Introduction

Here are step-by-step instructions for building a 4bit synth, including the schematics and bill of materials. These instructions assume you know the following:

• basic electronics terms
• how a breadboard works
• already have software installed on the microcontroller unit (MCU)

You can find numerous articles on the above. For installing software onto the MCU, I recommend the AVRDude software package and LadyAda's USBTiny In-System Programmer.

Step-by-step illustrations are included. To see a real photograph of a built synth (with others connected as well) see MultipleSynths.

Schematic

http://4bitsynth.googlecode.com/svn/trunk/schematic/4bitschematic.pdf

Bill of materials

Mouser.com

To add a synth quickly to your mouser.com order, paste the following into the Bill of Materials (BOM) Import page to add them to your cart. Click "Import BOM" after you paste. You can do this as many times as you want synths. If you find any mistakes in the below list or the component reference below that, please contact me.

140-50N2-220J-RC|2

774-2084|1

140-XRL25V2200-RC|1

78-1N914|1

806-KCDX-5S-N|1

291-5.6K-RC|1

291-220-RC|1

291-1K-RC|5

291-510-RC|3

556-ATMEGA48-20PU|1

852-PC900V0NSZXF|1

520-HCU2000-20X|1

Component Reference Table

Step one: placing major components

First, we place our major components: the integrated chips. At the top is basically a set of four switches that will serve as a MIDI channel selector.
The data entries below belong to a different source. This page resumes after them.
/-- `1 - v₀⁻¹ v = (v₀ - 1) + (1 - v)` on a block radical (right reindexing). -/
theorem one_sub_coe_inv_mul {P Q : Fin m → Prop} (hPQ : ∀ l, Q l → ¬ P l)
    {v₀ v : GL (Fin m) (ZMod p)} (hv₀ : ∀ i j : Fin m, ((v₀ : CMat p m) - 1) i j ≠ 0 → P i ∧ Q j)
    (hv : ∀ i j : Fin m, ((v : CMat p m) - 1) i j ≠ 0 → P i ∧ Q j) :
    (1 : CMat p m) - ((v₀⁻¹ * v : GL (Fin m) (ZMod p)) : CMat p m) =
      ((v₀ : CMat p m) - 1) + (1 - (v : CMat p m)) := by
  have hv₀' : ∀ i j : Fin m, (((v₀⁻¹ : GL (Fin m) (ZMod p)) : CMat p m) - 1) i j ≠ 0 → P i ∧ Q j := by
    intro i j hij
    rw [coe_inv_sub_one hPQ hv₀, Matrix.neg_apply, neg_ne_zero] at hij
    exact hv₀ i j hij
  have h := coe_mul_sub_one hPQ hv₀' hv
  rw [coe_inv_sub_one hPQ hv₀] at h
  calc (1 : CMat p m) - ((v₀⁻¹ * v : GL (Fin m) (ZMod p)) : CMat p m)
      = -(((v₀⁻¹ * v : GL (Fin m) (ZMod p)) : CMat p m) - 1) := (neg_sub _ _).symm
    _ = -(-((v₀ : CMat p m) - 1) + ((v : CMat p m) - 1)) := by rw [h]
    _ = ((v₀ : CMat p m) - 1) + (1 - (v : CMat p m)) := by abel

end Radicals

/-! ## The `(S,T)`-isotypic projection of a ghost

For subgroups `L, R ≤ GL_m(𝔽_p)` the projection of `λ` is written out as
`g ↦ Σ_{w ∈ L × R} ψ(tr(S(1 - w.1))) ψ(tr(T(1 - w.2))) λ(w.1 g w.2)`. -/

section Projection

variable {p m : ℕ} [Fact p.Prime]

/-- Two-sided translation of a level-`k` Fourier sum: `Σ_g λ(u g v) ψ(tr(M g)) =
Σ_g λ(g) ψ(tr((v⁻¹ M u⁻¹) g))`, which vanishes for a level-`k`-orthogonal `λ`
(`rk(v⁻¹ M u⁻¹) ≤ rk M ≤ k`: `F_k` is bi-invariant). -/
theorem sum_translate_eq_zero {k : ℕ} {lam : GL (Fin m) (ZMod p) → ℂ}
    (hg : ∀ M : CMat p m, M.rank ≤ k →
      ∑ g : GL (Fin m) (ZMod p), lam g * ZMod.stdAddChar (Matrix.trace (M * (g : CMat p m))) = 0)
    (M : CMat p m) (hM : M.rank ≤ k) (u v : GL (Fin m) (ZMod p)) :
    ∑ g : GL (Fin m) (ZMod p),
      lam (u * g * v) * ZMod.stdAddChar (Matrix.trace (M * (g : CMat p m))) = 0 := by
  set M' : CMat p m := ((v⁻¹ : GL (Fin m) (ZMod p)) : CMat p m) * M *
    ((u⁻¹ : GL (Fin m) (ZMod p)) : CMat p m) with hM'
  have htr : ∀ g : GL (Fin m) (ZMod p),
      Matrix.trace (M' * ((u * g * v : GL (Fin m) (ZMod p)) : CMat p m)) =
        Matrix.trace (M * (g : CMat p m)) := by
    intro g
    rw [hM', Units.val_mul, Units.val_mul]
    simp only [Matrix.mul_assoc, Units.inv_mul_cancel_left]
    rw [Matrix.trace_mul_comm]
    simp only [Matrix.mul_assoc, Units.mul_inv, Matrix.mul_one]
  have key : ∑ g : GL (Fin m) (ZMod p),
      lam (u * g * v) * ZMod.stdAddChar (Matrix.trace (M * (g : CMat p m))) =
        ∑ g : GL (Fin m) (ZMod p), lam g * ZMod.stdAddChar (Matrix.trace (M' * (g : CMat p m))) := by
    conv_rhs => rw [← ((Equiv.mulLeft u).trans (Equiv.mulRight v)).sum_comp]
    refine Finset.sum_congr rfl fun g _ => ?_
    simp only [Equiv.trans_apply, Equiv.coe_mulLeft, Equiv.coe_mulRight]
    rw [htr]
  rw [key]
  exact hg _ ((Matrix.rank_mul_le_left _ _).trans ((Matrix.rank_mul_le_right _ _).trans hM))

/-- (a) Support: if `L ≤ H₁`, `R ≤ H₃` (the sandwich) and `λ` is supported on `H₁H₂H₃`, so is
its projection. -/
theorem proj_support {L R H₁ H₂ H₃ : Subgroup (GL (Fin m) (ZMod p))} (hL : ∀ u ∈ L, u ∈ H₁)
    (hR : ∀ v ∈ R, v ∈ H₃) {S T : CMat p m} {lam : GL (Fin m) (ZMod p) → ℂ}
    (hs : ∀ g, lam g ≠ 0 → ∃ a ∈ H₁, ∃ b ∈ H₂, ∃ c ∈ H₃, g = a * b * c) :
    ∀ g, (∑ w : L × R, ZMod.stdAddChar (Matrix.trace (S * (1 - (w.1.1 : CMat p m)))) *
        ZMod.stdAddChar (Matrix.trace (T * (1 - (w.2.1 : CMat p m)))) * lam (w.1.1 * g * w.2.1)) ≠ 0 →
      ∃ a ∈ H₁, ∃ b ∈ H₂, ∃ c ∈ H₃, g = a * b * c := by
  intro g hg
  obtain ⟨w, -, hw⟩ := Finset.exists_ne_zero_of_sum_ne_zero hg
  have hl : lam (w.1.1 * g * w.2.1) ≠ 0 := fun h => hw (by rw [h, mul_zero])
  obtain ⟨a, ha, b, hb, c, hc, habc⟩ := hs _ hl
  refine ⟨w.1.1⁻¹ * a, H₁.mul_mem (H₁.inv_mem (hL _ w.1.2)) ha, b, hb,
    c * w.2.1⁻¹, H₃.mul_mem hc (H₃.inv_mem (hR _ w.2.2)), ?_⟩
  calc g = w.1.1⁻¹ * (w.1.1 * g * w.2.1) * w.2.1⁻¹ := by group
    _ = w.1.1⁻¹ * a * b * (c * w.2.1⁻¹) := by rw [habc]; group
import Literature.Probability.LatticeModels.StrassenHolleyCoupling
import Summits.CriticalPhenomena.PercolationContinuityZ3.Theorems.PercNearOneGluingNoHeavyLowerTailC3Transport
import HarnessLib
import HarnessLib.Audit

/-!
# `NoHeavyLowerTail` (crux stmt-CriticalPhenomena-4575), Sahi programme P4: the transport form of
# `C₃` is EQUIVALENT to `C₃` (Strassen / supply–demand on the finite poset)

Support file (`--supports stmt-CriticalPhenomena-4575`).  `…C3Transport.lean` proved the sound
direction `HasC3Flow μ A B → ∀ up-sets U, latticeE3 μ U A B ≥ 0` and left "the hard direction
(Strassen / max-flow–min-cut) not formalised".  With the Literature theorem
`Literature.Probability.LatticeModels.exists_upwardTransfer_of_upperSets_nonneg` (Strassen's
theorem on a finite preorder in transfer form, `StrassenHolleyCoupling.lean`) the two are
equivalent, and the conjecture `C3FlowFormFKG` is literally the indicator form of Sahi's `C₃`
for FKG weights.  Theorems only.
-/

namespace Summit.CriticalPhenomena.PercolationContinuityZ3.Theorems.C3Transport

open Finset Literature.Probability.LatticeModels

variable {α : Type*} [Fintype α] [DecidableEq α] [Preorder α]

/-- **`C₃` in the first slot ⇒ a `C₃`-flow** (the hard direction, by Strassen's theorem in transfer
form): if `latticeE3 μ U A B ≥ 0` for every up-set `U`, then `HasC3Flow μ A B`. -/
theorem hasC3Flow_of_forall_upperSet {μ : α → ℝ} {A B : Finset α}
    (h : ∀ U : Finset α, IsUpperSet (U : Set α) → 0 ≤ latticeE3 μ U A B) : HasC3Flow μ A B := by
  obtain ⟨f, hf0, hsupp, hdiv⟩ := exists_upwardTransfer_of_upperSets_nonneg
    (fun z => μ z * density μ A B z) (fun U hU => by rw [← latticeE3_eq_sum_density]; exact h U hU)
  exact ⟨f, ⟨hf0, hsupp⟩, hdiv⟩

/-- **Transport form ⟺ `C₃` in the first slot.** -/
theorem hasC3Flow_iff_forall_upperSet {μ : α → ℝ} {A B : Finset α} :
    HasC3Flow μ A B ↔ ∀ U : Finset α, IsUpperSet (U : Set α) → 0 ≤ latticeE3 μ U A B :=
  ⟨fun h _ hU => latticeE3_nonneg_of_hasC3Flow h hU, hasC3Flow_of_forall_upperSet⟩

/-- **`C3FlowFormFKG` ⟺ the indicator form of Sahi's `C₃` for FKG weights** (all finite
distributive lattices, all nonnegative log-supermodular weights, all triples of up-sets). -/
theorem c3FlowFormFKG_iff :
    C3FlowFormFKG ↔
    ∀ (β : Type) [DistribLattice β] [Fintype β] [DecidableEq β] (μ : β → ℝ), 0 ≤ μ →
      (∀ a b, μ a * μ b ≤ μ (a ⊓ b) * μ (a ⊔ b)) →
      ∀ A B C : Finset β, IsUpperSet (A : Set β) → IsUpperSet (B : Set β) → IsUpperSet (C : Set β) →
        0 ≤ latticeE3 μ A B C := by
  constructor
  · intro h β _ _ _ μ hμ₀ hμ A B C hA hB hC
    exact latticeE3_nonneg_of_c3FlowFormFKG h β hμ₀ hμ hA hB hC
  · intro h β _ _ _ μ hμ₀ hμ A B hA hB
    exact hasC3Flow_of_forall_upperSet fun U hU => h β μ hμ₀ hμ U A B hU hA hB

end Summit.CriticalPhenomena.PercolationContinuityZ3.Theorems.C3Transport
Next is the brains of the synth: the microcontroller unit ("MCU"). In this case, it's an Atmel AVR ATMega48. You'll need one of these per synth.

Next down is a Sharp PC-900 photocoupler. This isolates the MIDI signals from the cables from the the rest of the components, which may be sensitive to electrical surges. It sends logic voltages (0 or 5 volts) to the MCU. If you are connecting multiple synths together, you should probably only need one of these.
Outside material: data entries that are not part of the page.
import Summits.CriticalPhenomena.PercolationContinuityZ3.Theorems.PercNearOneGluingNoHeavyPcintBSMXZ5Cert
import HarnessLib

/-!
# PCINT lane, PHASE 6 (block renewal with reach-two pieces): kernel check of the Green table `G1` for `ℤ^5`, part 1/2

Cell `prim-pcint`, seat `prim-pcint-1` (gen 15); memo `run/shared/lean/prim/pcint/T-FIBRE-ROUTE.md` §PHASE 6.
Instance `d = 5 = 3 + 2` (`k = 3` time axes, the transverse plane), five-point law `(A₀, A₁, A₂)/DA =
(68, 13, 3)/100`, horizon `N = 150` (window half-width `60`), cell `p = 1826/10^4`. The windowed fixed-point Green sums (`BSMX.termsH`,
rows `BSMX.hrowW`) are below the table `G1n` on the sorted offsets of `[-12,12]^2` — flat pieces of 7 offsets.
-/

namespace Summit.CriticalPhenomena.PercolationContinuityZ3.Theorems.Pcint.BSMX.Z5

open Summit.CriticalPhenomena.PercolationContinuityZ3.Theorems.Pcint.BSMX Summit.CriticalPhenomena.PercolationContinuityZ3.Theorems.Pcint.BSM

set_option maxHeartbeats 0 in
set_option maxRecDepth 65536 in
/-- `G1 ≤ table` on the sorted offsets (CL212.take 7). -/
theorem hG1_1 : ∀ δ ∈ (CL212.take 7), GqN (termsH 68 13 3 100 1000000000000000 60 150 12 Cl) 12 δ * 1000000000000 ≤ G1n δ * (1000000000000000 * 1000000000000000 ^ 2) := by
  decide +kernel
set_option maxHeartbeats 0 in
set_option maxRecDepth 65536 in
/-- `G1 ≤ table` on the sorted offsets ((CL212.drop 7).take 7). -/
theorem hG1_2 : ∀ δ ∈ ((CL212.drop 7).take 7), GqN (termsH 68 13 3 100 1000000000000000 60 150 12 Cl) 12 δ * 1000000000000 ≤ G1n δ * (1000000000000000 * 1000000000000000 ^ 2) := by
  decide +kernel
set_option maxHeartbeats 0 in
set_option maxRecDepth 65536 in
/-- `G1 ≤ table` on the sorted offsets ((CL212.drop 14).take 7). -/
theorem hG1_3 : ∀ δ ∈ ((CL212.drop 14).take 7), GqN (termsH 68 13 3 100 1000000000000000 60 150 12 Cl) 12 δ * 1000000000000 ≤ G1n δ * (1000000000000000 * 1000000000000000 ^ 2) := by
  decide +kernel
set_option maxHeartbeats 0 in
set_option maxRecDepth 65536 in
/-- `G1 ≤ table` on the sorted offsets ((CL212.drop 21).take 7). -/
theorem hG1_4 : ∀ δ ∈ ((CL212.drop 21).take 7), GqN (termsH 68 13 3 100 1000000000000000 60 150 12 Cl) 12 δ * 1000000000000 ≤ G1n δ * (1000000000000000 * 1000000000000000 ^ 2) := by
  decide +kernel
set_option maxHeartbeats 0 in
set_option maxRecDepth 65536 in
/-- `G1 ≤ table` on the sorted offsets ((CL212.drop 28).take 7). -/
theorem hG1_5 : ∀ δ ∈ ((CL212.drop 28).take 7), GqN (termsH 68 13 3 100 1000000000000000 60 150 12 Cl) 12 δ * 1000000000000 ≤ G1n δ * (1000000000000000 * 1000000000000000 ^ 2) := by
  decide +kernel
set_option maxHeartbeats 0 in
set_option maxRecDepth 65536 in
/-- `G1 ≤ table` on the sorted offsets ((CL212.drop 35).take 7). -/
theorem hG1_6 : ∀ δ ∈ ((CL212.drop 35).take 7), GqN (termsH 68 13 3 100 1000000000000000 60 150 12 Cl) 12 δ * 1000000000000 ≤ G1n δ * (1000000000000000 * 1000000000000000 ^ 2) := by
  decide +kernel
set_option maxHeartbeats 0 in
set_option maxRecDepth 65536 in
/-- `G1 ≤ table` on the sorted offsets ((CL212.drop 42).take 7). -/
theorem hG1_7 : ∀ δ ∈ ((CL212.drop 42).take 7), GqN (termsH 68 13 3 100 1000000000000000 60 150 12 Cl) 12 δ * 1000000000000 ≤ G1n δ * (1000000000000000 * 1000000000000000 ^ 2) := by
  decide +kernel

end Summit.CriticalPhenomena.PercolationContinuityZ3.Theorems.Pcint.BSMX.Z5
Finally, the MIDI-In connector. It might be a little tight getting into the breadboard, but it should fit. If you have a lot of trouble, you can get a separate connector that you can solder some thinner wires to. With multiple synths, you probably only need one of these too.

Step two: connecting power

Our ICs need power to operate. I like to use red wires for +5V and black wires for ground. Attach them as shown. Please double check the data sheets to be sure you are connecting power to the correct pins!

Connect your +5V power supply to the red vertical strips on each side, and the Ground (-) to the blue/black strips on each side. You only need to connect the power to one of the squares on each of those columns -- they are connected all the way down, unlike the other strips.

The four black wires going from the switches to ground serve to bring pins low on the MCU, which to the MCU, is actually interpreted as binary 1. See the MIDI Channel Selection section for more information.

The power lines on the optocoupler are not "power sources" per se, but they are part of a small transistor circuit. Transistors are beyond the scope of this manual. Just know that it basically transforms the MIDI input signal to output 5V (binary 1) and 0V (binary 0) to the MCU, which is exactly what it wants.

Step three: connecting I/O

Now we connect the switch to the MCU (yellow lines). Each line corresponds to one bit of a four-bit binary number, which means that it can be 0 - 15, each corresponding to one of the possible 16 MIDI Channels.

The blue line is the digital connection to the MCU's general purpose Universal Synchronous-Asynchronous Receiver/Transmitter (USART). It is essentially the MIDI message receiver. This line can be shared with other 4bit Synths directly.

The green line is part of the raw MIDI signal (not a voltage signal) which will be transformed by the optocoupler's transistor circuit.

Step four: placing minor components, MIDI

Now add the two resistors (220 ohm and 280 ohm) to the MIDI-In part of the circuit. Also, make sure you insert the diode (1N914) the correct way. Check for the line marking.

Step five: placing minor components, Microcontroller

Now add the two 22pF ceramic capacitors and the 20MHz crystal. These will provide the clock source for the MCU. All of these are not polarized, so you can insert them either way, there is no "backwards" for these particular parts.

Also, above is a 5.6k resistor which will keep the MCU's reset line (pin 1) at 5V -- this will keep the MCU out of reset mode. If you want to reset the MCU, just plug a wire into this strip, and connect it to ground for a second. Be careful not to connect this to the same strip as the blue line.

Step six: adding a Digital-Analog Converter

Now we add the Digital-Analog Converter (DAC) to the mix. This will let the 4-bit "audio level" expressed by the MCU and turn it into a corresponding voltage level -- the audio signal.

You will probably want to plug this part into a second breadboard to the right of this one.

Step seven: connection to audio out

I use a couple of alligator clips for this. You can connect Audio + to both the Left and Right of a stereo signal to plug into a some speakers or your microphone/line in of your computer. Connect the Audio - to the audio cable's ground (sometimes a shielding).